Addendum: classifying order $p$ and $p^2$ rings

Lemma. The only ring with cyclic additive group $\Z_n$ is $\ZZ n$.

Proof. Such a ring's multiplicative structure is completely determined by the product of the generator $1\in\Z_n$ with itself. By the remarks above we can assume WLOG that 1 is also the multiplicative identity, in which case we are forced to have $1\cdot1=1$, giving rise to the ring $\ZZ n$. $\qed$

Corollary. The only order $p$ ring is $\F_p$.

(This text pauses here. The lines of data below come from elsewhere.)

import Summits.AtomisticToContinuum.BoseEinsteinCondensation.Theses.BECPhaseQuadratureSumRule

/-!
# AtomisticToContinuum / BoseEinsteinCondensation — route `BECPhaseQuadratureSumRule`, assembly

Settles the assembly item `stmt-AtomisticToContinuum-12629` of route
`route-AtomisticToContinuum-BECPhaseQuadratureSumRule`: the implication
`SmoothPeriodicBEC → NonCondensateRemainders → CondensateNumberConcentration →
LongWaveStructureBound → BoundaryTransferWeak → ScatteringLengthTransfer → CurrentSumRule →
MinimiserRegularity → NearMinimiserStability → CouplingContinuity → SumRuleChainGlue →
SmoothPartner → BoseEinsteinCondensation`.

The hypotheses of `Assembly` are, verbatim and in the same order, the first twelve hypotheses of
the route's deciding theorem `closes` (which carries `Assembly` itself as a thirteenth, unused
hypothesis), so the assembly is that composition spelled out once more: fix a repulsive
finite-range `w`; `SmoothPartner` supplies a bounded smooth-class `v` with the same scattering
length; `SumRuleChainGlue` fed with `MinimiserRegularity`, `CouplingContinuity`,
`NearMinimiserStability`, `CurrentSumRule`, `LongWaveStructureBound`, `NonCondensateRemainders`
and `CondensateNumberConcentration` yields `SmoothPeriodicBEC`, whose instance at `v` is exactly
the hypothesis of `BoundaryTransferWeak v`, giving small-density ground-state BEC for `v`;
`ScatteringLengthTransfer v w` carries it to `w`, which is the body of the sub-problem statement
`BoseEinsteinCondensation`. Pure logic; no analytic content lives here (the hypothesis
`SmoothPeriodicBEC` is not even needed, being re-derived from the glue).
-/

namespace Summit.AtomisticToContinuum.BoseEinsteinCondensation.Theorems

/-- Settles `stmt-AtomisticToContinuum-12629` (exact signature): the assembly of route
`BECPhaseQuadratureSumRule`, i.e. its twelve items imply the sub-problem statement
`BoseEinsteinCondensation`. Proof: for a repulsive finite-range `w`, take the smooth partner `v`
of `SmoothPartner`; `ScatteringLengthTransfer v w` applied to the ground-state BEC for `v` that
`BoundaryTransferWeak v` produces from the smooth-class periodic BEC delivered by
`SumRuleChainGlue`. [folklore] -/
theorem becPhaseQuadratureSumRule_assembly_proof :
    Summit.AtomisticToContinuum.BoseEinsteinCondensation.Theses.BECPhaseQuadratureSumRule.Assembly := by
  unfold Theses.BECPhaseQuadratureSumRule.Assembly
  intro _h0 h2 h3 h4 hB hT hS hM hN hC hG hP w hw
  obtain ⟨v, hv, hfin, hC2, hedge, hbdd, ha⟩ := hP w hw
  exact hT v w hv hw hbdd ha (hB v hv (hG hM hC hN hS h4 h2 h3 v hv hfin hC2 hedge))

end Summit.AtomisticToContinuum.BoseEinsteinCondensation.Theorems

Proposition. The only order $p^2$ rings are $\ZZ{p^2}$, $\F_p\times\F_p$, $\F_{p^2}$ and $\F_p[x]/(x^2)$.

Proof. Either the additive group is cyclic in which case the ring is $\ZZ{p^2}$, or the additive group is $\Z_p\oplus\Z_p$. We can assume that $(0,1)$ is the multiplicative identity, in which case the multiplicative structure is completely determined by the product $(1,0)(1,0)$. If $(1,0)^2=(a,b)$, then the ring can be modelled as a quotient

$$\F_p[x]/(x^2-ax-b),$$

where $(0,1)$ and $(1,0)$ correspond to 1 and $x$ respectively. There are 3 possibilities depending on the behaviour of $p(x)=x^2-ax-b$:

  1. $p(x)$ splits into 2 distinct linear factors $(x-\alpha)$ and $(x-\beta)$, in which case

    $$\F_p[x]/(x^2-ax-b) \cong \F_p[x]/(x-\alpha) \times \F_p[x]/(x-\beta) \cong \F_p\times\F_p.$$

  2. $p(x)=(x-\alpha)^2$, in which csae there is an isomorphism

    $$\begin{matrix} \F_p[x]/(x^2) & \to & \F_p[x]/(x-\alpha)^2 \\ \overline x & \mapsto & \overline{x-\alpha} \end{matrix}$$

  3. $p(x)$ is irreducible, in which case the ring is $\F_{p^2}$. $\qed$